【逆境をチャンスにー旅館の再生プラン 665】業務効率化の実践テクニック〈1〉 青木康弘


 旅館・ホテル業界では深刻な人手不足が問題となっている。その主な原因の一つは、労働生産性が低いことである。作業が効率的でないために、厳しい労働環境でありながら十分な賃金を与えられず、悪循環に陥りやすい状況となっている。今回コラムでは、業務を抜本的に見直し、効率化を図るための実践テクニックを紹介したい。

 1.業務の洗い出しを行う

 業務効率化を推進するための最初の一歩は、各部署の業務を完全に理解することである。
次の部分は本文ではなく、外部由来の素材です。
import Literature.AlgebraicGeometry.Motives.PicardQuarticPlaces
import Literature.NumberTheory.GaloisRepresentations.SuperellipticTorsionRep
import HarnessLib

/-!
# The Picard quartic: divisors and divisor classes of `K(X_F)` ↔ `Pic` of `K(x)[y]/(y³ - g)`

Continuing `Motives/PicardQuarticPlaces` (`placeCongr e : PlaceOver K F₁ ≃ PlaceOver K F₂` along a
`K`-algebra isomorphism of function fields, and the closed points of the Picard quartic
`X_F = hypersurface (picardForm g)` ↔ places of `K(x)[y]/(y³ - g)`), this file transports
**divisors, principal divisors, degrees and divisor classes** along `e : F₁ ≃ₐ[K] F₂`
(Stichtenoth Lemma 3.5.2, for isomorphisms) and records the equivariance of all these transports
under automorphisms `g` acting compatibly on `F₁` and `F₂` (`e (g • x) = g • e x`):

* `CurvePlaces.divisorCongr e : Divisor K F₁ ≃+ Divisor K F₂` (`Σ n_P P ↦ Σ n_P e(P)`), with
  `degree_divisorCongr` (`deg` is preserved), **`divisorCongr_principalDivisor : e((x)) = (e x)`**,
  `map_principalDivisors` (`e(Princ F₁) = Princ F₂`);
* **`CurvePlaces.divisorClassCongr e : DivisorClass K F₁ ≃+ DivisorClass K F₂`**, `[D] ↦ [e D]`,
  with `degree_divisorClassCongr`;
* equivariance: `placeCongr_smul`, `divisorCongr_smul`, `divisorClassCongr_smul`;
* for the Picard quartic (`3 ≠ 0`, `g` separable of degree `4`):
  **`PicardQuartic.divisorClassEquivPic : DivisorClass K K(X_F) ≃+ SuperellipticPic K K 3 g`**
  (the divisor class group of the function field of the SCHEME `X_F` is the group
  `SuperellipticPic` of `NumberTheory/GaloisRepresentations/SuperellipticTorsionRep` on which the
  Frobenius / Tate-module statements of `PicardFrobeniusDegDet` are formulated), preserving degrees
  (`degree_divisorClassEquivPic`).

Everything is proved; no named facts (D-0026).

Mathlib searched (pin): `Finsupp.domCongr`, `Finsupp.equivMapDomain_apply`,
`Finsupp.equivMapDomain_single`, `QuotientAddGroup.congr`, `AddSubgroup.closure_le`,
`ValuationSubring.mem_pointwise_smul_iff_inv_smul_mem` (used).

## References

* H. Stichtenoth, *Algebraic Function Fields and Codes*, 2nd ed., GTM 254 (2009), Lemma 3.5.2
  and Def. 1.4.1–1.4.3 (divisors, principal divisors, class group). [Stichtenoth2009]
* R. Hartshorne, *Algebraic Geometry*, GTM 52 (1977), II.6 (divisors on curves; Cor. 6.6, 6.10).
  [Hartshorne1977]
-/

noncomputable section

universe u v w

open CategoryTheory AlgebraicGeometry

namespace Literature.AlgebraicGeometry.Motives

open Literature.NumberTheory.DiophantineGeometry Literature.NumberTheory.DiophantineGeometry.AlgFunctionField
open Literature.NumberTheory.GaloisRepresentations

namespace CurvePlaces

/-! ### Transport of divisors and divisor classes along `e : F₁ ≃ₐ[K] F₂` -/

section DivisorTransport

variable {K : Type u} [Field K] {F₁ : Type v} {F₂ : Type w} [Field F₁] [Field F₂] [Algebra K F₁] [Algebra K F₂]

/-- **Transport of divisors** along a `K`-isomorphism of function fields: `Σ n_P P ↦ Σ n_P e(P)`
(Stichtenoth Lemma 3.5.2). [cite: Stichtenoth2009, Lemma 3.5.2] -/
def divisorCongr (e : F₁ ≃ₐ[K] F₂) : Divisor K F₁ ≃+ Divisor K F₂ :=
  Finsupp.domCongr (placeCongr e)

/-- `(e D)(Q) = D(e⁻¹ Q)`. [folklore] -/
@[simp]
theorem divisorCongr_apply (e : F₁ ≃ₐ[K] F₂) (D : Divisor K F₁) (Q : PlaceOver K F₂) :
    divisorCongr e D Q = D ((placeCongr e).symm Q) := by
  simp [divisorCongr, Finsupp.equivMapDomain_apply]

/-- `e (n · P) = n · e(P)`. [folklore] -/
@[simp]
theorem divisorCongr_single (e : F₁ ≃ₐ[K] F₂) (P : PlaceOver K F₁) (n : ℤ) :
    divisorCongr e (Finsupp.single P n) = Finsupp.single (placeCongr e P) n := by
  simp [divisorCongr]

/-- `(e⁻¹ D')(P) = D'(e P)`. [folklore] -/
@[simp]
theorem divisorCongr_symm_apply (e : F₁ ≃ₐ[K] F₂) (D : Divisor K F₂) (P : PlaceOver K F₁) :
    (divisorCongr e).symm D P = D (placeCongr e P) := by
  simp [divisorCongr, Finsupp.equivMapDomain_apply]

/-- **Transport preserves degrees of divisors**: `deg (e D) = deg D`. [cite: Stichtenoth2009, Lemma 3.5.2] -/
@[simp]
theorem degree_divisorCongr (e : F₁ ≃ₐ[K] F₂) (D : Divisor K F₁) :
    Divisor.degree (divisorCongr e D) = Divisor.degree D := by
  have key : Divisor.degree.comp (divisorCongr e).toAddMonoidHom = Divisor.degree := by
    ext P
    simp [degree_placeCongr]
  exact DFunLike.congr_fun key D

/-- **The divisor of `e x` is `e` applied to the divisor of `x`**: `e((x)) = (e x)` (including the
junk case of `principalDivisor`). [cite: Stichtenoth2009, Lemma 3.5.2] -/
theorem divisorCongr_principalDivisor (e : F₁ ≃ₐ[K] F₂) (x : F₁) :
    divisorCongr e (principalDivisor K x) = principalDivisor K (e x) := by
  classical
  have key : ∀ Q : PlaceOver K F₂, Q.ord (e x) = ((placeCongr e).symm Q).ord x :=
    fun Q => (ord_placeComap e Q x).symm
  have hset : {Q : PlaceOver K F₂ | Q.ord (e x) ≠ 0} = placeCongr e '' {P | P.ord x ≠ 0} := by
    ext Q
    simp only [Set.mem_setOf_eq, Set.mem_image, key]
    constructor
    · intro h
      exact ⟨(placeCongr e).symm Q, h, Equiv.apply_symm_apply _ _⟩
    · rintro ⟨P, hP, rfl⟩
      rwa [Equiv.symm_apply_apply]
  by_cases h : {P : PlaceOver K F₁ | P.ord x ≠ 0}.Finite
  · have h' : {Q : PlaceOver K F₂ | Q.ord (e x) ≠ 0}.Finite := by
      rw [hset]
      exact h.image _
    ext Q
    rw [divisorCongr_apply, principalDivisor_apply h, principalDivisor_apply h', key]
  · have h' : ¬ {Q : PlaceOver K F₂ | Q.ord (e x) ≠ 0}.Finite := by
      intro h'
      rw [hset] at h'
      exact h (Set.Finite.of_finite_image h' (placeCongr e).injective.injOn)
    simp only [principalDivisor, dif_neg h, dif_neg h', map_zero]

/-- Principal divisors go to principal divisors. [folklore] -/
theorem _root_.Literature.NumberTheory.DiophantineGeometry.AlgFunctionField.Divisor.IsPrincipal.map_divisorCongr
    (e : F₁ ≃ₐ[K] F₂) {D : Divisor K F₁} (hD : D.IsPrincipal) : (divisorCongr e D).IsPrincipal := by
  obtain ⟨x, hx, rfl⟩ := hD
  exact ⟨e x, (map_ne_zero e).mpr hx, (divisorCongr_principalDivisor e x).symm⟩

/-- **`e(Princ(F₁/K)) = Princ(F₂/K)`.** [cite: Stichtenoth2009, Lemma 3.5.2] -/
theorem map_principalDivisors (e : F₁ ≃ₐ[K] F₂) :
    (principalDivisors K F₁).map (divisorCongr e).toAddMonoidHom = principalDivisors K F₂ := by
  apply le_antisymm
  · rw [AddSubgroup.map_le_iff_le_comap]
    exact (AddSubgroup.closure_le _).2 fun D hD => AddSubgroup.subset_closure (hD.map_divisorCongr e)
  · refine (AddSubgroup.closure_le _).2 fun D hD => ?_
    obtain ⟨y, hy, rfl⟩ := hD
    refine ⟨principalDivisor K (e.symm y), AddSubgroup.subset_closure ⟨e.symm y, (map_ne_zero e.symm).mpr hy, rfl⟩, ?_⟩
    change divisorCongr e (principalDivisor K (e.symm y)) = principalDivisor K y
    rw [divisorCongr_principalDivisor, AlgEquiv.apply_symm_apply]

/-- **Transport of divisor classes** along a `K`-isomorphism of function fields:
`Cl(F₁/K) ≃+ Cl(F₂/K)`, `[D] ↦ [e D]` (Stichtenoth Lemma 3.5.2). [cite: Stichtenoth2009, Lemma 3.5.2] -/
def divisorClassCongr (e : F₁ ≃ₐ[K] F₂) : DivisorClass K F₁ ≃+ DivisorClass K F₂ :=
  QuotientAddGroup.congr (principalDivisors K F₁) (principalDivisors K F₂) (divisorCongr e) (map_principalDivisors e)

/-- `e [D] = [e D]`. [folklore] -/
@[simp]
theorem divisorClassCongr_mk (e : F₁ ≃ₐ[K] F₂) (D : Divisor K F₁) :
    divisorClassCongr e (DivisorClass.mk D) = DivisorClass.mk (divisorCongr e D) :=
  rfl

/-- `e⁻¹ [D'] = [e⁻¹ D']`. [folklore] -/
@[simp]
theorem divisorClassCongr_symm_mk (e : F₁ ≃ₐ[K] F₂) (D : Divisor K F₂) :
    (divisorClassCongr e).symm (DivisorClass.mk D) = DivisorClass.mk ((divisorCongr e).symm D) :=
  rfl

/-- **Transport preserves degrees of divisor classes.** [cite: Stichtenoth2009, Lemma 3.5.2] -/
@[simp]
theorem degree_divisorClassCongr [IsAlgFunctionField K F₁] [IsAlgFunctionField K F₂] (e : F₁ ≃ₐ[K] F₂)
    (c : DivisorClass K F₁) : DivisorClass.degree (divisorClassCongr e c) = DivisorClass.degree c := by
  induction c using QuotientAddGroup.induction_on with
  | H D =>
    change DivisorClass.degree (DivisorClass.mk (divisorCongr e D)) = DivisorClass.degree (DivisorClass.mk D)
    rw [DivisorClass.degree_mk, DivisorClass.degree_mk, degree_divisorCongr]

/-! ### Equivariance under compatible automorphisms -/

variable {G : Type*} [Group G] [MulSemiringAction G F₁] [MulSemiringAction G F₂]
  [IsConstantStable G K F₁] [IsConstantStable G K F₂]

/-- **`e(g P) = g e(P)`** when `e` intertwines the actions of `g` on `F₁` and `F₂`. [folklore] -/
theorem placeCongr_smul (e : F₁ ≃ₐ[K] F₂) (g : G) (he : ∀ x, e (g • x) = g • e x) (P : PlaceOver K F₁) :
    placeCongr e (g • P) = g • placeCongr e P := by
  have hinv : ∀ x, e (g⁻¹ • x) = g⁻¹ • e x := fun x => by
    rw [eq_inv_smul_iff, ← he, smul_inv_smul]
  have he' : ∀ y, e.symm (g⁻¹ • y) = g⁻¹ • e.symm y := fun y => by
    apply e.injective
    rw [e.apply_symm_apply, hinv, e.apply_symm_apply]
  apply PlaceOver.ext
  ext y
  rw [mem_placeCongr_iff, toValuationSubring_smul, toValuationSubring_smul,
    ValuationSubring.mem_pointwise_smul_iff_inv_smul_mem, ValuationSubring.mem_pointwise_smul_iff_inv_smul_mem,
    mem_placeCongr_iff, he']

/-- `e⁻¹(g Q) = g e⁻¹(Q)`. [folklore] -/
theorem placeCongr_symm_smul (e : F₁ ≃ₐ[K] F₂) (g : G) (he : ∀ x, e (g • x) = g • e x) (Q : PlaceOver K F₂) :
    (placeCongr e).symm (g • Q) = g • (placeCongr e).symm Q := by
  rw [Equiv.symm_apply_eq, placeCongr_smul e g he, Equiv.apply_symm_apply]

attribute [local instance] Finsupp.comapSMul Finsupp.comapMulAction Finsupp.comapDistribMulAction

/-- **`e(g D) = g e(D)`** on divisors. [folklore] -/
theorem divisorCongr_smul (e : F₁ ≃ₐ[K] F₂) (g : G) (he : ∀ x, e (g • x) = g • e x) (D : Divisor K F₁) :
    divisorCongr e (g • D) = g • divisorCongr e D := by
  ext Q
  rw [divisorCongr_apply, smul_divisor_apply, smul_divisor_apply, divisorCongr_apply, placeCongr_symm_smul e g⁻¹ _ Q]
  intro x
  apply smul_left_cancel g
  rw [smul_inv_smul, ← he, smul_inv_smul]

attribute [local instance] divisorClassDistribMulAction

/-- **`e(g c) = g e(c)`** on divisor classes. [folklore] -/
theorem divisorClassCongr_smul (e : F₁ ≃ₐ[K] F₂) (g : G) (he : ∀ x, e (g • x) = g • e x) (c : DivisorClass K F₁) :
    divisorClassCongr e (g • c) = g • divisorClassCongr e c := by
  induction c using QuotientAddGroup.induction_on with
  | H D =>
    change divisorClassCongr e (DivisorClass.mk (g • D)) = DivisorClass.mk (g • divisorCongr e D)
    rw [divisorClassCongr_mk, divisorCongr_smul e g he]

end DivisorTransport

end CurvePlaces

/-! ### The Picard quartic: `Cl(K(X_F)) ≃+ Pic(C_g) = SuperellipticPic K K 3 g` -/

namespace PicardQuartic

open SmoothHypersurface CurvePlaces

variable {K : Type u} [Field K] {g : Polynomial K} (hsep : g.Separable) (hg : g.natDegree = 4)
variable [Fact (Irreducible (superellipticPoly K K 3 g))] [IsIntegral (hypersurface (picardForm g)).left]

/-- **The divisor class group of the function field of the Picard quartic is `Pic(C_g)`**:
`Cl(K(X_F)/K) ≃+ SuperellipticPic K K 3 g = Cl(K(x)[y]/(y³ - g) / K)`, transported along
`functionFieldAlgEquiv : K(X_F) ≃ₐ[K] K(x)[y]/(y³ - g)`. [cite: Stichtenoth2009, Lemma 3.5.2] -/
def divisorClassEquivPic :
    DivisorClass K (hypersurface (picardForm g)).left.functionField ≃+ SuperellipticPic K K 3 g :=
  divisorClassCongr (functionFieldAlgEquiv hsep hg)

/-- Unfolding: `divisorClassEquivPic [D] = [e D]`. [folklore] -/
@[simp]
theorem divisorClassEquivPic_mk (D : Divisor K (hypersurface (picardForm g)).left.functionField) :
    divisorClassEquivPic hsep hg (DivisorClass.mk D) =
      (SuperellipticPic.mk (divisorCongr (functionFieldAlgEquiv hsep hg) D) : SuperellipticPic K K 3 g) :=
  rfl

/-- **`divisorClassEquivPic` preserves degrees** (for `K(X_F)` an algebraic function field over `K`,
e.g. via `isAlgFunctionField_of_smoothCurve`). [cite: Stichtenoth2009, Lemma 3.5.2] -/
theorem degree_divisorClassEquivPic [IsAlgFunctionField K (hypersurface (picardForm g)).left.functionField]
    (c : DivisorClass K (hypersurface (picardForm g)).left.functionField) :
    SuperellipticPic.degree K K 3 g (divisorClassEquivPic hsep hg c) = DivisorClass.degree c := by
  induction c using QuotientAddGroup.induction_on with
  | H D =>
    change SuperellipticPic.degree K K 3 g (SuperellipticPic.mk _) = DivisorClass.degree (DivisorClass.mk D)
    rw [SuperellipticPic.degree_mk, DivisorClass.degree_mk]
    exact degree_divisorCongr _ D

end PicardQuartic

end Literature.AlgebraicGeometry.Motives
まずは業務の頻度(日次、月次、年次)に基づき、出勤から退勤までの時間帯で各スタッフが何をやっているのか一覧にしよう。

 それぞれの業務にかかる時間、必要な人数、作成する文書や資料、準備する料理の数、食器の数なども同時に記録すると良い。特に、1人のスタッフが担当している業務は、念入りに調べることが重要だ。これは、自己保身のために業務内容を他のスタッフに伝えない、いわゆる「ブラックボックス」状態を解消するためである。

 2.不要な業務を削減する

 業務の一覧ができたら、削減可能な業務を特定しよう。着眼点は次の通りである。

 (1)「時間のかかる手作業」=複数のスタッフが人海戦術で行う作業である。チェックインの準備、食事会場のセットアップ、客室清掃などが該当する。人件費が増大し、労働生産性を低下させる要素となるため、作業の改善を通じて削減する。

 (2)「社内外の連絡」=部署間やお客さま、取引先との連絡作業だ。部署間の電話連絡が多い施設は、お客さまや取引先との連絡も非効率的であることが多い。異なる連絡手段を検討し、連絡にかける時間を削減しよう。

 (3)「確認作業」=金額や数値などのチェック作業である。過去に発生したミスや不正を防止するために実施されているケースが多い。ミスや不正が発生しにくいシステムに改善することで削減可能だ。

 (4)「費用対効果の低い業務」=売り上げに対して手間がかかりすぎる業務だ。フロントでの有償サービス、食事会場での特別メニュー、人気のないアクティビティなどが該当する。売り上げ向上の見込みがない場合、これらの業務を削減することを検討しよう。